Exercise brief =>
Among the entries below, how many lines have the word "orientation"? Answer only with the number.

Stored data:
☆ ☆ ☆ ☆
import Mathlib
import Summits.CriticalPhenomena.PercolationContinuityZ3.Theorems.PercNearOneGluingNoHeavyLowerTailOrientedAntipodalHall

/-!
# Chain classes of antipodal bads: reduction of capacity-one Hall to a two-family Marica–Schönheim count

Helper file for crux `stmt-CriticalPhenomena-4575` (`NoHeavyLowerTail`, route `PercNearOneGluingNoHeavy`),
factory seat `prim-ineq-gen-3` (gen 3); companion of
`PercNearOneGluingNoHeavyLowerTailOrientedAntipodalHall` (separated classes, proved there outright).

A *chain* pair of ordered bad types is `(i,j), (j,l)`: the middle petal `j` is the complement label of the
first class and the set label of the second, so the pair is not separated and the Marica–Schönheim
argument of the companion file does not apply verbatim.  What survives (`card_add_card_le_card_goods_above_chain`):
for `A, A'` of type `(i,j)` and `B, B'` of type `(j,l)` the sets `A ∪ (S \ A')`, `A ∪ B`, `B' ∪ (S \ B)` are
good and contain a member of the family, and they are the complements in `S` of the members of
`(𝒞 \\ 𝒞) ∪ (𝒞 \\ ℬ) ∪ (ℬ \\ ℬ)` with `𝒞 = {S \ A}`, `ℬ = {B}`.  Hence the capacity-one Hall count for a chain
class follows from the purely set-theoretic inequality
`#𝒞 + #ℬ ≤ #((𝒞 \\ 𝒞) ∪ (𝒞 \\ ℬ) ∪ (ℬ \\ ℬ))`, which is taken here as a HYPOTHESIS (`hMS`).  That inequality
— Marica–Schönheim for `𝒞 ∪ ℬ` with the block `ℬ \\ 𝒞` dropped — is conjectured to hold whenever no member of
`𝒞` is contained in a member of `ℬ` (here automatic: `S \ A ⊆ B` would force `C_l ≤ C_i`); it is verified
exhaustively for ground sets of size ≤ 4 (all 1 999 873 such pairs of families) but not proved, so this file
proves only the reductions: `card_add_card_le_card_goods_above_chain` (one chain pair, modulo the two-family
inequality `MS2′`) and `card_le_card_goods_above_transitive` (a whole transitive orientation selection, modulo
the three-family inequality `MS3′`, of which `MS2′` is the case of an empty middle family).  (prim-ineq-gen-3, 2026-08-20; memo `run/shared/lean/prim/prim-ineq-gen-3/COMB.md`
§3c (xi).)
-/

namespace Summit.CriticalPhenomena.PercolationContinuityZ3.Theorems

namespace OrientedAntipodalHall

open Finset AntipodalStrongHarris AntipodalStrongHarris.Lab
open scoped FinsetFamily

variable {α : Type*} [DecidableEq α] {k : ℕ}

/-- **Chain classes: Hall count modulo the two-family Marica–Schönheim inequality.**  Let `f` be a
sunflower labeling, `D₁` a family of antipodal bads of type `(i,j)` and `D₂` of type `(j,l)` inside `S`
(`i ≠ j`, `j ≠ l`).  If the families `𝒞 = {S \ A : A ∈ D₁}` and `ℬ = D₂` satisfy
`#𝒞 + #ℬ ≤ #((𝒞 \\ 𝒞) ∪ (𝒞 \\ ℬ) ∪ (ℬ \\ ℬ))`, then at least `#D₁ + #D₂` good sets `U ⊆ S` contain a member
of `D₁ ∪ D₂`. -/
theorem card_add_card_le_card_goods_above_chain (S : Finset α) {f : Finset α → Lab k}
    (hf : ∀ ⦃X Y : Finset α⦄, X ⊆ Y → f X ≤ f Y) (D₁ D₂ : Finset (Finset α)) {i j l : Fin k}
    (hij : i ≠ j) (hjl : j ≠ l)
    (h₁S : ∀ A ∈ D₁, A ⊆ S) (h₁i : ∀ A ∈ D₁, f A = petal i) (h₁j : ∀ A ∈ D₁, f (S \ A) = petal j)
    (h₂S : ∀ B ∈ D₂, B ⊆ S) (h₂j : ∀ B ∈ D₂, f B = petal j) (h₂l : ∀ B ∈ D₂, f (S \ B) = petal l)
    (hMS : #(D₁.image fun A => S \ A) + #D₂ ≤
      #(((D₁.image fun A => S \ A) \\ (D₁.image fun A => S \ A)) ∪
        ((D₁.image fun A => S \ A) \\ D₂) ∪ (D₂ \\ D₂))) :
    #D₁ + #D₂ ≤ #{U ∈ S.powerset | f U = top ∧ f (S \ U) = bot ∧ ∃ X ∈ D₁ ∪ D₂, X ⊆ U} := by
  set 𝒞 : Finset (Finset α) := D₁.image fun A => S \ A with h𝒞
  set E : Finset (Finset α) := (𝒞 \\ 𝒞) ∪ (𝒞 \\ D₂) ∪ (D₂ \\ D₂) with hE
  -- `A ↦ S \ A` is injective on `D₁`
  have hc1 : #𝒞 = #D₁ := by
    rw [h𝒞]
    refine card_image_of_injOn ?_
    intro A hA A' hA' h
    have e₁ := Finset.sdiff_sdiff_eq_self (h₁S A hA)
    have e₂ := Finset.sdiff_sdiff_eq_self (h₁S A' hA')
    simp only at h
    rw [← e₁, ← e₂, h]
  -- members of `E` are subsets of `S`
  have hEsub : ∀ T ∈ E, T ⊆ S := by
    intro T hT
    rw [hE, mem_union, mem_union] at hT
    rcases hT with (hT | hT) | hT
    · obtain ⟨C, hC, C', -, rfl⟩ := mem_diffs.mp hT
      obtain ⟨A, -, rfl⟩ := mem_image.mp hC
      exact sdiff_subset.trans sdiff_subset
    · obtain ⟨C, hC, B, -, rfl⟩ := mem_diffs.mp hT
      obtain ⟨A, -, rfl⟩ := mem_image.mp hC
      exact sdiff_subset.trans sdiff_subset
    · obtain ⟨B, hB, B', -, rfl⟩ := mem_diffs.mp hT
      exact sdiff_subset.trans (h₂S B hB)
  have hinj : Set.InjOn (fun T => S \ T) (E : Set (Finset α)) := by
    intro T₁ hT₁ T₂ hT₂ h
    have e₁ := Finset.sdiff_sdiff_eq_self (hEsub T₁ hT₁)
    have e₂ := Finset.sdiff_sdiff_eq_self (hEsub T₂ hT₂)
    simp only at h
    rw [← e₁, ← e₂, h]
  -- the complements of members of `E` are good sets above a member of `D₁ ∪ D₂`
  have himg : E.image (fun T => S \ T) ⊆
      {U ∈ S.powerset | f U = top ∧ f (S \ U) = bot ∧ ∃ X ∈ D₁ ∪ D₂, X ⊆ U} := by
    intro U hU
    obtain ⟨T, hT, rfl⟩ := mem_image.mp hU
    rw [mem_filter, mem_powerset]
    refine ⟨sdiff_subset, ?_⟩
    rw [Finset.sdiff_sdiff_eq_self (hEsub T hT)]
    rw [hE, mem_union, mem_union] at hT
    rcases hT with (hT | hT) | hT
    · -- T = (S \ A) \ (S \ A') = A' \ A ;  S \ T ⊇ A and ⊇ S \ A'
      obtain ⟨C, hC, C', hC', rfl⟩ := mem_diffs.mp hT
      obtain ⟨A, hA, rfl⟩ := mem_image.mp hC
      obtain ⟨A', hA', rfl⟩ := mem_image.mp hC'
      have hAS := h₁S A hA
      have hA'S := h₁S A' hA'
      have hsupA : A ⊆ S \ ((S \ A) \ (S \ A')) := by
        intro a ha
        exact mem_sdiff.mpr ⟨hAS ha, fun h => (mem_sdiff.mp (mem_sdiff.mp h).1).2 ha⟩
      have hTA' : (S \ A) \ (S \ A') ⊆ A' := by
        intro a ha
        rw [mem_sdiff, mem_sdiff, mem_sdiff] at ha
        by_contra h
        exact ha.2 ⟨ha.1.1, h⟩
      have hsupA' : S \ A' ⊆ S \ ((S \ A) \ (S \ A')) :=
        sdiff_subset_sdiff le_rfl hTA'
      refine ⟨?_, ?_, ⟨A, mem_union_left _ hA, hsupA⟩⟩
      · refine eq_top_of_petal_le hij ?_ ?_
        · rw [← h₁i A hA]; exact hf hsupA
        · rw [← h₁j A' hA']; exact hf hsupA'
      · refine eq_bot_of_le_petal hij ?_ ?_
        · rw [← h₁i A' hA']; exact hf hTA'
        · rw [← h₁j A hA]; exact hf sdiff_subset
    · -- T = (S \ A) \ B ;  S \ T = A ∪ B (inside S)
      obtain ⟨C, hC, B, hB, rfl⟩ := mem_diffs.mp hT
      obtain ⟨A, hA, rfl⟩ := mem_image.mp hC
      have hAS := h₁S A hA
      have hBS := h₂S B hB
      have hsupA : A ⊆ S \ ((S \ A) \ B) := by
        intro a ha
        exact mem_sdiff.mpr ⟨hAS ha, fun h => (mem_sdiff.mp (mem_sdiff.mp h).1).2 ha⟩
      have hsupB : B ⊆ S \ ((S \ A) \ B) := by
        intro b hb
        exact mem_sdiff.mpr ⟨hBS hb, fun h => (mem_sdiff.mp h).2 hb⟩
      refine ⟨?_, ?_, ⟨A, mem_union_left _ hA, hsupA⟩⟩
      · refine eq_top_of_petal_le hij ?_ ?_
        · rw [← h₁i A hA]; exact hf hsupA
        · rw [← h₂j B hB]; exact hf hsupB
      · refine eq_bot_of_le_petal hjl ?_ ?_
        · rw [← h₁j A hA]; exact hf sdiff_subset
        · rw [← h₂l B hB]; exact hf (sdiff_subset_sdiff sdiff_subset le_rfl)
    · -- T = B \ B' ;  S \ T ⊇ B' and ⊇ S \ B
      obtain ⟨B, hB, B', hB', rfl⟩ := mem_diffs.mp hT
      have hBS := h₂S B hB
      have hB'S := h₂S B' hB'
      have hsupB' : B' ⊆ S \ (B \ B') := by
        intro b hb
        exact mem_sdiff.mpr ⟨hB'S hb, fun h => (mem_sdiff.mp h).2 hb⟩
      have hsupB : S \ B ⊆ S \ (B \ B') := sdiff_subset_sdiff le_rfl sdiff_subset
      refine ⟨?_, ?_, ⟨B', mem_union_right _ hB', hsupB'⟩⟩
      · refine eq_top_of_petal_le hjl ?_ ?_
        · rw [← h₂j B' hB']; exact hf hsupB'
        · rw [← h₂l B hB]; exact hf hsupB
      · refine eq_bot_of_le_petal hjl ?_ ?_
        · rw [← h₂j B hB]; exact hf sdiff_subset
        · rw [← h₂l B' hB']; exact hf (sdiff_subset_sdiff hBS le_rfl)
  calc #D₁ + #D₂ = #𝒞 + #D₂ := by rw [hc1]
    _ ≤ #E := hMS
    _ = #(E.image fun T => S \ T) := (card_image_of_injOn hinj).symm
    _ ≤ _ := card_le_card himg

/-- Helper: if `P, Q ⊆ S` carry petal labels `f Q = C_a`, `f (S \ P) = C_b` with `a ≠ b` and
`f P = C_c`, `f (S \ Q) = C_d` with `c ≠ d`, then `S \ (P \ Q)` is a good set containing `Q`. -/
theorem good_compl_diff (S : Finset α) {f : Finset α → Lab k}
    (hf : ∀ ⦃X Y : Finset α⦄, X ⊆ Y → f X ≤ f Y) {P Q : Finset α} (hPS : P ⊆ S) (hQS : Q ⊆ S)
    {a b c d : Fin k} (hab : a ≠ b) (hcd : c ≠ d) (hQ : f Q = petal a) (hSP : f (S \ P) = petal b)
    (hP : f P = petal c) (hSQ : f (S \ Q) = petal d) :
    f (S \ (P \ Q)) = top ∧ f (S \ (S \ (P \ Q))) = bot ∧ Q ⊆ S \ (P \ Q) := by
  have hQsub : Q ⊆ S \ (P \ Q) := by
    intro q hq
    exact mem_sdiff.mpr ⟨hQS hq, fun h => (mem_sdiff.mp h).2 hq⟩
  refine ⟨?_, ?_, hQsub⟩
  · refine eq_top_of_petal_le hab ?_ ?_
    · rw [← hQ]; exact hf hQsub
    · rw [← hSP]; exact hf (sdiff_subset_sdiff le_rfl sdiff_subset)
  · rw [Finset.sdiff_sdiff_eq_self (sdiff_subset.trans hPS)]
    refine eq_bot_of_le_petal hcd ?_ ?_
    · rw [← hP]; exact hf sdiff_subset
    · rw [← hSQ]; exact hf (sdiff_subset_sdiff hPS le_rfl)

/-- **Transitive (ascending) selections: Hall count modulo the three-family Marica–Schönheim
inequality `MS3′`.**  Let `f` be a sunflower labeling and `D₁, D₂, D₃` families of antipodal bads inside
`S` of types `(i,j)`, `(i,l)`, `(j,l)` (`i, j, l` distinct) — an ascending orientation selection.  If
`#D₁ + #D₂ + #D₃ ≤ #(((D₁ ∪ D₂) \\ (D₁ ∪ D₂)) ∪ ((D₂ ∪ D₃) \\ (D₂ ∪ D₃)) ∪ ({S \ A : A ∈ D₁} \\ D₃))`
(the instance of conjecture `MS3′`; its hypothesis `A ∪ B ≠ S` for `A ∈ D₁, B ∈ D₃` is automatic here),
then at least `#D₁ + #D₂ + #D₃` good sets `U ⊆ S` contain a member of `D₁ ∪ D₂ ∪ D₃` — capacity-one Hall
for the whole selection, hence (with the opposite selection) the localized antipodal inequality `LOC-P₂`. -/
theorem card_le_card_goods_above_transitive (S : Finset α) {f : Finset α → Lab k}
    (hf : ∀ ⦃X Y : Finset α⦄, X ⊆ Y → f X ≤ f Y) (D₁ D₂ D₃ : Finset (Finset α)) {i j l : Fin k}
    (hij : i ≠ j) (hil : i ≠ l) (hjl : j ≠ l)
    (h₁S : ∀ A ∈ D₁, A ⊆ S) (h₁i : ∀ A ∈ D₁, f A = petal i) (h₁j : ∀ A ∈ D₁, f (S \ A) = petal j)
    (h₂S : ∀ A ∈ D₂, A ⊆ S) (h₂i : ∀ A ∈ D₂, f A = petal i) (h₂l : ∀ A ∈ D₂, f (S \ A) = petal l)
    (h₃S : ∀ B ∈ D₃, B ⊆ S) (h₃j : ∀ B ∈ D₃, f B = petal j) (h₃l : ∀ B ∈ D₃, f (S \ B) = petal l)
    (hMS3 : #D₁ + #D₂ + #D₃ ≤
      #(((D₁ ∪ D₂) \\ (D₁ ∪ D₂)) ∪ ((D₂ ∪ D₃) \\ (D₂ ∪ D₃)) ∪ ((D₁.image fun A => S \ A) \\ D₃))) :
    #D₁ + #D₂ + #D₃ ≤
      #{U ∈ S.powerset | f U = top ∧ f (S \ U) = bot ∧ ∃ X ∈ D₁ ∪ D₂ ∪ D₃, X ⊆ U} := by
  set E : Finset (Finset α) :=
    ((D₁ ∪ D₂) \\ (D₁ ∪ D₂)) ∪ ((D₂ ∪ D₃) \\ (D₂ ∪ D₃)) ∪ ((D₁.image fun A => S \ A) \\ D₃) with hE
  have h12S : ∀ P ∈ D₁ ∪ D₂, P ⊆ S := by
    intro P hP; rcases mem_union.mp hP with hP | hP
    exacts [h₁S P hP, h₂S P hP]
  have h23S : ∀ P ∈ D₂ ∪ D₃, P ⊆ S := by
    intro P hP; rcases mem_union.mp hP with hP | hP
    exacts [h₂S P hP, h₃S P hP]
  -- members of `E` are subsets of `S`
  have hEsub : ∀ T ∈ E, T ⊆ S := by
    intro T hT
    rw [hE, mem_union, mem_union] at hT
    rcases hT with (hT | hT) | hT
    · obtain ⟨P, hP, Q, -, rfl⟩ := mem_diffs.mp hT
      exact sdiff_subset.trans (h12S P hP)
    · obtain ⟨P, hP, Q, -, rfl⟩ := mem_diffs.mp hT
      exact sdiff_subset.trans (h23S P hP)
    · obtain ⟨C, hC, B, -, rfl⟩ := mem_diffs.mp hT
      obtain ⟨A, -, rfl⟩ := mem_image.mp hC
      exact sdiff_subset.trans sdiff_subset
  have hinj : Set.InjOn (fun T => S \ T) (E : Set (Finset α)) := by
    intro T₁ hT₁ T₂ hT₂ h
    have e₁ := Finset.sdiff_sdiff_eq_self (hEsub T₁ hT₁)
    have e₂ := Finset.sdiff_sdiff_eq_self (hEsub T₂ hT₂)
    simp only at h
    rw [← e₁, ← e₂, h]
  have himg : E.image (fun T => S \ T) ⊆
      {U ∈ S.powerset | f U = top ∧ f (S \ U) = bot ∧ ∃ X ∈ D₁ ∪ D₂ ∪ D₃, X ⊆ U} := by
    intro U hU
    obtain ⟨T, hT, rfl⟩ := mem_image.mp hU
    rw [mem_filter, mem_powerset]
    refine ⟨sdiff_subset, ?_⟩
    rw [hE, mem_union, mem_union] at hT
    rcases hT with (hT | hT) | hT
    · -- first star: P, Q ∈ D₁ ∪ D₂ (set label `i`; complement label `j` or `l`)
      obtain ⟨P, hP, Q, hQ, rfl⟩ := mem_diffs.mp hT
      have hPS := h12S P hP
      have hQS := h12S Q hQ
      have hPi : f P = petal i := by
        rcases mem_union.mp hP with h | h
        exacts [h₁i P h, h₂i P h]
      have hQi : f Q = petal i := by
        rcases mem_union.mp hQ with h | h
        exacts [h₁i Q h, h₂i Q h]
      have hQD : Q ∈ D₁ ∪ D₂ ∪ D₃ := mem_union_left _ hQ
      rcases mem_union.mp hP with hP' | hP' <;> rcases mem_union.mp hQ with hQ' | hQ'
      · obtain ⟨h1, h2, h3⟩ := good_compl_diff S hf hPS hQS hij hij hQi (h₁j P hP') hPi (h₁j Q hQ')
        exact ⟨h1, h2, Q, hQD, h3⟩
      · obtain ⟨h1, h2, h3⟩ := good_compl_diff S hf hPS hQS hij hil hQi (h₁j P hP') hPi (h₂l Q hQ')
        exact ⟨h1, h2, Q, hQD, h3⟩
      · obtain ⟨h1, h2, h3⟩ := good_compl_diff S hf hPS hQS hil hij hQi (h₂l P hP') hPi (h₁j Q hQ')
        exact ⟨h1, h2, Q, hQD, h3⟩
      · obtain ⟨h1, h2, h3⟩ := good_compl_diff S hf hPS hQS hil hil hQi (h₂l P hP') hPi (h₂l Q hQ')
        exact ⟨h1, h2, Q, hQD, h3⟩
    · -- second star: P, Q ∈ D₂ ∪ D₃ (complement label `l`; set label `i` or `j`)
      obtain ⟨P, hP, Q, hQ, rfl⟩ := mem_diffs.mp hT
      have hPS := h23S P hP
      have hQS := h23S Q hQ
      have hPl : f (S \ P) = petal l := by
        rcases mem_union.mp hP with h | h
        exacts [h₂l P h, h₃l P h]
      have hQl : f (S \ Q) = petal l := by
        rcases mem_union.mp hQ with h | h
        exacts [h₂l Q h, h₃l Q h]
      have hQD : Q ∈ D₁ ∪ D₂ ∪ D₃ := by
        rcases mem_union.mp hQ with h | h
        exacts [mem_union_left _ (mem_union_right _ h), mem_union_right _ h]
      rcases mem_union.mp hP with hP' | hP' <;> rcases mem_union.mp hQ with hQ' | hQ'
      · obtain ⟨h1, h2, h3⟩ := good_compl_diff S hf hPS hQS hil hil (h₂i Q hQ') hPl (h₂i P hP') hQl
        exact ⟨h1, h2, Q, hQD, h3⟩
      · obtain ⟨h1, h2, h3⟩ := good_compl_diff S hf hPS hQS hjl hil (h₃j Q hQ') hPl (h₂i P hP') hQl
        exact ⟨h1, h2, Q, hQD, h3⟩
      · obtain ⟨h1, h2, h3⟩ := good_compl_diff S hf hPS hQS hil hjl (h₂i Q hQ') hPl (h₃j P hP') hQl
        exact ⟨h1, h2, Q, hQD, h3⟩
      · obtain ⟨h1, h2, h3⟩ := good_compl_diff S hf hPS hQS hjl hjl (h₃j Q hQ') hPl (h₃j P hP') hQl
        exact ⟨h1, h2, Q, hQD, h3⟩
    · -- chain pair: T = (S \ A) \ B, complement A ∪ B
      obtain ⟨C, hC, B, hB, rfl⟩ := mem_diffs.mp hT
      obtain ⟨A, hA, rfl⟩ := mem_image.mp hC
      have hAS := h₁S A hA
      have hBS := h₃S B hB
      rw [Finset.sdiff_sdiff_eq_self (sdiff_subset.trans sdiff_subset : (S \ A) \ B ⊆ S)]
      have hsupA : A ⊆ S \ ((S \ A) \ B) := by
        intro a ha
        exact mem_sdiff.mpr ⟨hAS ha, fun h => (mem_sdiff.mp (mem_sdiff.mp h).1).2 ha⟩
      have hsupB : B ⊆ S \ ((S \ A) \ B) := by
        intro b hb
        exact mem_sdiff.mpr ⟨hBS hb, fun h => (mem_sdiff.mp h).2 hb⟩
      refine ⟨?_, ?_, ⟨A, mem_union_left _ (mem_union_left _ hA), hsupA⟩⟩
      · refine eq_top_of_petal_le hij ?_ ?_
        · rw [← h₁i A hA]; exact hf hsupA
        · rw [← h₃j B hB]; exact hf hsupB
      · refine eq_bot_of_le_petal hjl ?_ ?_
        · rw [← h₁j A hA]; exact hf sdiff_subset
        · rw [← h₃l B hB]; exact hf (sdiff_subset_sdiff sdiff_subset le_rfl)
  calc #D₁ + #D₂ + #D₃ ≤ #E := hMS3
    _ = #(E.image fun T => S \ T) := (card_image_of_injOn hinj).symm
    _ ≤ _ := card_le_card himg

end OrientedAntipodalHall

end Summit.CriticalPhenomena.PercolationContinuityZ3.Theorems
☆ ☆ ☆ ☆
Your solution =>
2